Le président Barack Obama ne l'a pas exclu mais exige des signes d'ouverture de M. Maliki. Avec ses navires croisant dans le Golfe, Washington pourrait envoyer des volées de missiles Tomahawk et opérer des frappes aériennes depuis le porte-avions George H.W.Bush ou à partir de drones.
Mais Washington se contente à ce stade de l'envoi de 300 conseillers militaires auprès de l'armée irakienne et de vols de surveillance au-dessus de l'Irak.

Pour Daniel Byman, "des frappes devraient être soutenues pour avoir un effet stratégique" et se faire en coordination avec une avancée au sol pour avoir un effet.
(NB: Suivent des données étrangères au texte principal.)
import Summits.QuantumFields.YangMills.Theorems.ColdStartUniversalityLqFlowTools
import HarnessLib

/-!
# Route `ColdStartUniversality` (fixed-cut-off package, `Lᵖ` side): real-variable toolkit for the CONVERSE of Gross's theorem
# (hypercontractivity ⇒ log-Sobolev) — the lower half of the exponent change and the arithmetic of one lattice step

Helper file (seat `ym-line-csu-p1`, g36; `--supports stmt-QuantumFields-24809`), sequel of `…LqFlowTools`.  ABSTRACT real analysis /
integration, no SZZ object (namespace `…ColdStartUniversality.LqFlow`):
* `rpow_add_sub_ge`, `integral_rpow_add_ge` — the LOWER half of the exponent change:
  `∫ w^q dν + ε∫ w^q log w dν − (εΛ)²∫ w^q dν ≤ ∫ w^{q+ε} dν` (`|e^x − 1 − x| ≤ x²`, `|x| ≤ 1`);
* ★ `gross_converse_step` — one lattice step of the converse in real arithmetic: hypercontractivity `A ≤ N·e^{εL/2}`
  (`A = ∫ (κ_hF)^{2+ε}`, `ε = e^{4ρh} − 1`), the lower exponent bound, `∫ (κ_hF)² = N − 2h·𝓔_{2h}(F)` and the Lipschitz comparison
  give `ρ·Ent(F²) ≤ 𝓔_{2h}(F) + R·h`.
The measure-theoretic converse is the sequel `…LatticeLangevinHypercontractivityConverse`.

THEOREMS ONLY, no definition, no sorry.  HONEST FRAMING: pure bookkeeping for a FIXED-cut-off statement; nothing K-uniform; no crux,
rung or summit statement is proved; the Yang–Mills mass gap is NOT proved.
-/

set_option autoImplicit false

noncomputable section

namespace Summit.QuantumFields.YangMills.Theorems.ColdStartUniversality

open MeasureTheory Filter Set Topology
open scoped BigOperators NNReal ENNReal

namespace LqFlow

/-! ## §1. The lower half of the exponent change and the real arithmetic of one step -/

/-- **Moving the exponent, pointwise, lower half**: for `0 < w` with `|log w| ≤ Λ`, `0 ≤ ε`, `εΛ ≤ 1`:
`w^q + ε·(w^q log w) − w^q·(εΛ)² ≤ w^{q+ε}` (`|e^x − 1 − x| ≤ x²` for `|x| ≤ 1`). [folklore] -/
theorem rpow_add_sub_ge {w q ε Λ : ℝ} (hw : 0 < w) (hΛ : |Real.log w| ≤ Λ) (hε : 0 ≤ ε) (hεΛ : ε * Λ ≤ 1) :
    w ^ q + ε * (w ^ q * Real.log w) - w ^ q * (ε * Λ) ^ 2 ≤ w ^ (q + ε) := by
  set x : ℝ := ε * Real.log w with hx
  have hxabs : |x| ≤ ε * Λ := by
    rw [hx, abs_mul, abs_of_nonneg hε]
    exact mul_le_mul_of_nonneg_left hΛ hε
  have hx1 : |x| ≤ 1 := hxabs.trans hεΛ
  have hexp : -((ε * Λ) ^ 2) ≤ Real.exp x - 1 - x := by
    have h1 := Real.abs_exp_sub_one_sub_id_le hx1
    have h2 : x ^ 2 ≤ (ε * Λ) ^ 2 := by
      rw [← sq_abs x]
      exact pow_le_pow_left₀ (abs_nonneg _) hxabs 2
    linarith [neg_abs_le (Real.exp x - 1 - x)]
  have e1 : w ^ (q + ε) = w ^ q * Real.exp x := by
    rw [Real.rpow_add hw, hx, mul_comm ε (Real.log w), ← Real.rpow_def_of_pos hw]
  have hwq : 0 ≤ w ^ q := (Real.rpow_pos_of_pos hw q).le
  have e2 : w ^ q + ε * (w ^ q * Real.log w) - w ^ q * (ε * Λ) ^ 2 = w ^ q * (1 + x + -((ε * Λ) ^ 2)) := by
    rw [hx]; ring
  rw [e2, e1]
  exact mul_le_mul_of_nonneg_left (by linarith) hwq

/-- **Lower exponent change under the integral**: for continuous `w > 0` on a compact space, `ν` finite, `|log w| ≤ Λ`, `0 ≤ ε`,
`εΛ ≤ 1`:  `∫ w^q dν + ε·∫ w^q log w dν − (εΛ)²·∫ w^q dν ≤ ∫ w^{q+ε} dν`. [folklore] -/
theorem integral_rpow_add_ge {X : Type*} [TopologicalSpace X] [CompactSpace X] [MeasurableSpace X] [OpensMeasurableSpace X]
    (ν : Measure X) [IsFiniteMeasure ν] {w : X → ℝ} (hw : Continuous w) (hpos : ∀ x, 0 < w x)
    {q ε Λ : ℝ} (hΛ : ∀ x, |Real.log (w x)| ≤ Λ) (hε : 0 ≤ ε) (hεΛ : ε * Λ ≤ 1) :
    (∫ x, w x ^ q ∂ν) + ε * (∫ x, w x ^ q * Real.log (w x) ∂ν) - (ε * Λ) ^ 2 * ∫ x, w x ^ q ∂ν ≤ ∫ x, w x ^ (q + ε) ∂ν := by
  have hc1 : Continuous fun x => w x ^ (q + ε) := hw.rpow_const fun x => Or.inl (hpos x).ne'
  have hc2 : Continuous fun x => w x ^ q := hw.rpow_const fun x => Or.inl (hpos x).ne'
  have hc3 : Continuous fun x => w x ^ q * Real.log (w x) := hc2.mul (hw.log fun x => (hpos x).ne')
  have bound : ∀ {f : X → ℝ}, Continuous f → Integrable f ν := by
    intro f hf
    obtain ⟨C, hC⟩ := isCompact_univ.exists_bound_of_continuousOn hf.continuousOn
    exact Integrable.of_bound hf.measurable.aestronglyMeasurable C (ae_of_all _ fun x => hC x (mem_univ x))
  have i1 := bound hc1
  have i2 := bound hc2
  have i3 := bound hc3
  have hpt : ∀ x, w x ^ q + ε * (w x ^ q * Real.log (w x)) - (ε * Λ) ^ 2 * w x ^ q ≤ w x ^ (q + ε) := by
    intro x
    have := rpow_add_sub_ge (q := q) (hpos x) (hΛ x) hε hεΛ
    linarith
  have i5 : Integrable (fun x => ε * (w x ^ q * Real.log (w x))) ν := i3.const_mul ε
  have i4 : Integrable (fun x => (ε * Λ) ^ 2 * w x ^ q) ν := i2.const_mul _
  have i23 : Integrable (fun x => w x ^ q + ε * (w x ^ q * Real.log (w x))) ν := i2.add i5
  have ilhs : Integrable (fun x => w x ^ q + ε * (w x ^ q * Real.log (w x)) - (ε * Λ) ^ 2 * w x ^ q) ν := i23.sub i4
  have hm := integral_mono ilhs i1 hpt
  rw [integral_sub i23 i4, integral_add i2 i5, integral_const_mul, integral_const_mul] at hm
  exact hm

/-- ★ **One step of the converse, real arithmetic only.**  With `N = ‖F‖₂² > 0`, `L = log N`, `Ent = 2X − NL ≥ 0`
(`X = ∫ F² log F`, `L` a real number — `log N` in the application), `ε = e^{4ρh} − 1 ∈ [4ρh, E₁h]`, `|εL/2| ≤ 1`: hypercontractivity `A ≤ N·e^{εL/2}` (`A = ∫ (κ_hF)^{2+ε}`), the lower
exponent bound `N_w + εX_w − (εΛ)²B₂ ≤ A`, the identity `N_w = N − 2h·Φ` (`Φ = 𝓔_{2h}(F)`) and `|X_w − X| ≤ M₁C·h` give
`ρ·Ent ≤ Φ + R·h`, `R = (E₁M₁C + E₁²Λ²B₂ + N·E₁²L²/4)/2`. [folklore] -/
theorem gross_converse_step {N A Nw X Xw Ent L ε h ρ Φ M₁C Λ B₂ E₁ : ℝ}
    (hN : 0 < N) (hh : 0 < h) (hρ : 0 ≤ ρ) (hEnt0 : 0 ≤ Ent) (hM₁C : 0 ≤ M₁C) (hB₂ : 0 ≤ B₂)
    (hEnt : Ent = 2 * X - N * L)
    (hA : A ≤ N * Real.exp (ε * L / 2)) (hlow : Nw + ε * Xw - (ε * Λ) ^ 2 * B₂ ≤ A) (hNw : Nw = N - 2 * h * Φ)
    (hLip : |Xw - X| ≤ M₁C * h) (hεlo : 4 * ρ * h ≤ ε) (hεhi : ε ≤ E₁ * h) (hεL : |ε * L / 2| ≤ 1) :
    ρ * Ent ≤ Φ + (E₁ * M₁C + E₁ ^ 2 * Λ ^ 2 * B₂ + N * E₁ ^ 2 * L ^ 2 / 4) / 2 * h := by
  have hε0 : 0 ≤ ε := le_trans (by positivity) hεlo
  -- `N e^{εL/2} ≤ N + NεL/2 + N(εL/2)²`
  have hexp : Real.exp (ε * L / 2) ≤ 1 + ε * L / 2 + (ε * L / 2) ^ 2 := by
    have h1 := Real.abs_exp_sub_one_sub_id_le hεL
    linarith [le_abs_self (Real.exp (ε * L / 2) - 1 - ε * L / 2)]
  have hA' : A ≤ N + N * (ε * L / 2) + N * (ε * L / 2) ^ 2 := by
    have := mul_le_mul_of_nonneg_left hexp hN.le
    linarith
  -- `εX_w ≥ εX − εM₁Ch`
  have hεX : ε * X - ε * (M₁C * h) ≤ ε * Xw := by
    have h1 : X - M₁C * h ≤ Xw := by linarith [(abs_le.1 hLip).1]
    have := mul_le_mul_of_nonneg_left h1 hε0
    linarith
  -- the main inequality `(ε/2)·Ent ≤ 2hΦ + εM₁Ch + ε²Λ²B₂ + Nε²L²/4`
  have hmain : ε / 2 * Ent ≤ 2 * h * Φ + ε * (M₁C * h) + (ε * Λ) ^ 2 * B₂ + N * (ε * L / 2) ^ 2 := by
    rw [hEnt]
    rw [hNw] at hlow
    linarith
  -- `ε ≤ E₁h` in the three error terms
  have hE₁h : 0 ≤ E₁ * h := hε0.trans hεhi
  have herr : ε * (M₁C * h) + (ε * Λ) ^ 2 * B₂ + N * (ε * L / 2) ^ 2 ≤
      h ^ 2 * (E₁ * M₁C + E₁ ^ 2 * Λ ^ 2 * B₂ + N * E₁ ^ 2 * L ^ 2 / 4) := by
    have h1 : ε * (M₁C * h) ≤ E₁ * h * (M₁C * h) := mul_le_mul_of_nonneg_right hεhi (mul_nonneg hM₁C hh.le)
    have hsq : ε ^ 2 ≤ (E₁ * h) ^ 2 := pow_le_pow_left₀ hε0 hεhi 2
    have h2 : (ε * Λ) ^ 2 * B₂ ≤ (E₁ * h) ^ 2 * Λ ^ 2 * B₂ := by
      rw [mul_pow]
      exact mul_le_mul_of_nonneg_right (mul_le_mul_of_nonneg_right hsq (sq_nonneg Λ)) hB₂
    have h3 : N * (ε * L / 2) ^ 2 ≤ N * ((E₁ * h) ^ 2 * L ^ 2 / 4) := by
      refine mul_le_mul_of_nonneg_left ?_ hN.le
      have e : (ε * L / 2) ^ 2 = ε ^ 2 * L ^ 2 / 4 := by ring
      rw [e]
      have := mul_le_mul_of_nonneg_right hsq (sq_nonneg L)
      linarith
    have e1 : E₁ * h * (M₁C * h) = h ^ 2 * (E₁ * M₁C) := by ring
    have e2 : (E₁ * h) ^ 2 * Λ ^ 2 * B₂ = h ^ 2 * (E₁ ^ 2 * Λ ^ 2 * B₂) := by ring
    have e3 : N * ((E₁ * h) ^ 2 * L ^ 2 / 4) = h ^ 2 * (N * E₁ ^ 2 * L ^ 2 / 4) := by ring
    rw [e1] at h1; rw [e2] at h2; rw [e3] at h3
    linarith
  -- `(ε/2)·Ent ≥ 2ρh·Ent`
  have hlow2 : 2 * ρ * h * Ent ≤ ε / 2 * Ent := by
    have := mul_le_mul_of_nonneg_right hεlo hEnt0
    linarith
  -- divide by `2h`
  have hfin : 2 * h * (ρ * Ent) ≤ 2 * h * (Φ + (E₁ * M₁C + E₁ ^ 2 * Λ ^ 2 * B₂ + N * E₁ ^ 2 * L ^ 2 / 4) / 2 * h) := by
    have e : 2 * h * (Φ + (E₁ * M₁C + E₁ ^ 2 * Λ ^ 2 * B₂ + N * E₁ ^ 2 * L ^ 2 / 4) / 2 * h) =
        2 * h * Φ + h ^ 2 * (E₁ * M₁C + E₁ ^ 2 * Λ ^ 2 * B₂ + N * E₁ ^ 2 * L ^ 2 / 4) := by ring
    rw [e]
    linarith
  exact le_of_mul_le_mul_left hfin (by positivity)

end LqFlow

end Summit.QuantumFields.YangMills.Theorems.ColdStartUniversality

end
Or, cette condition n'est pas remplie. Et l'EIIl ne manquerait pas de s'adapter en se mêlant à la population, compliquant encore leur efficacité.

L'Iran va-t-elle s'en mêler?
Proche du régime irakien, Téhéran a déployé des drones de surveillance sur la base aérienne d'Al-Rachid, près de Bagdad et expédie chaque jour en Irak du matériel par voie aérienne. Mais l'expert de la Rand ne voit pas l'Iran intervenir à grande échelle: "Ce serait très risqué pour les Iraniens. Ils devraient être prêts à entrer dans des zones sunnites et s'ils sont prêts à le faire, ce sera un bain de sang".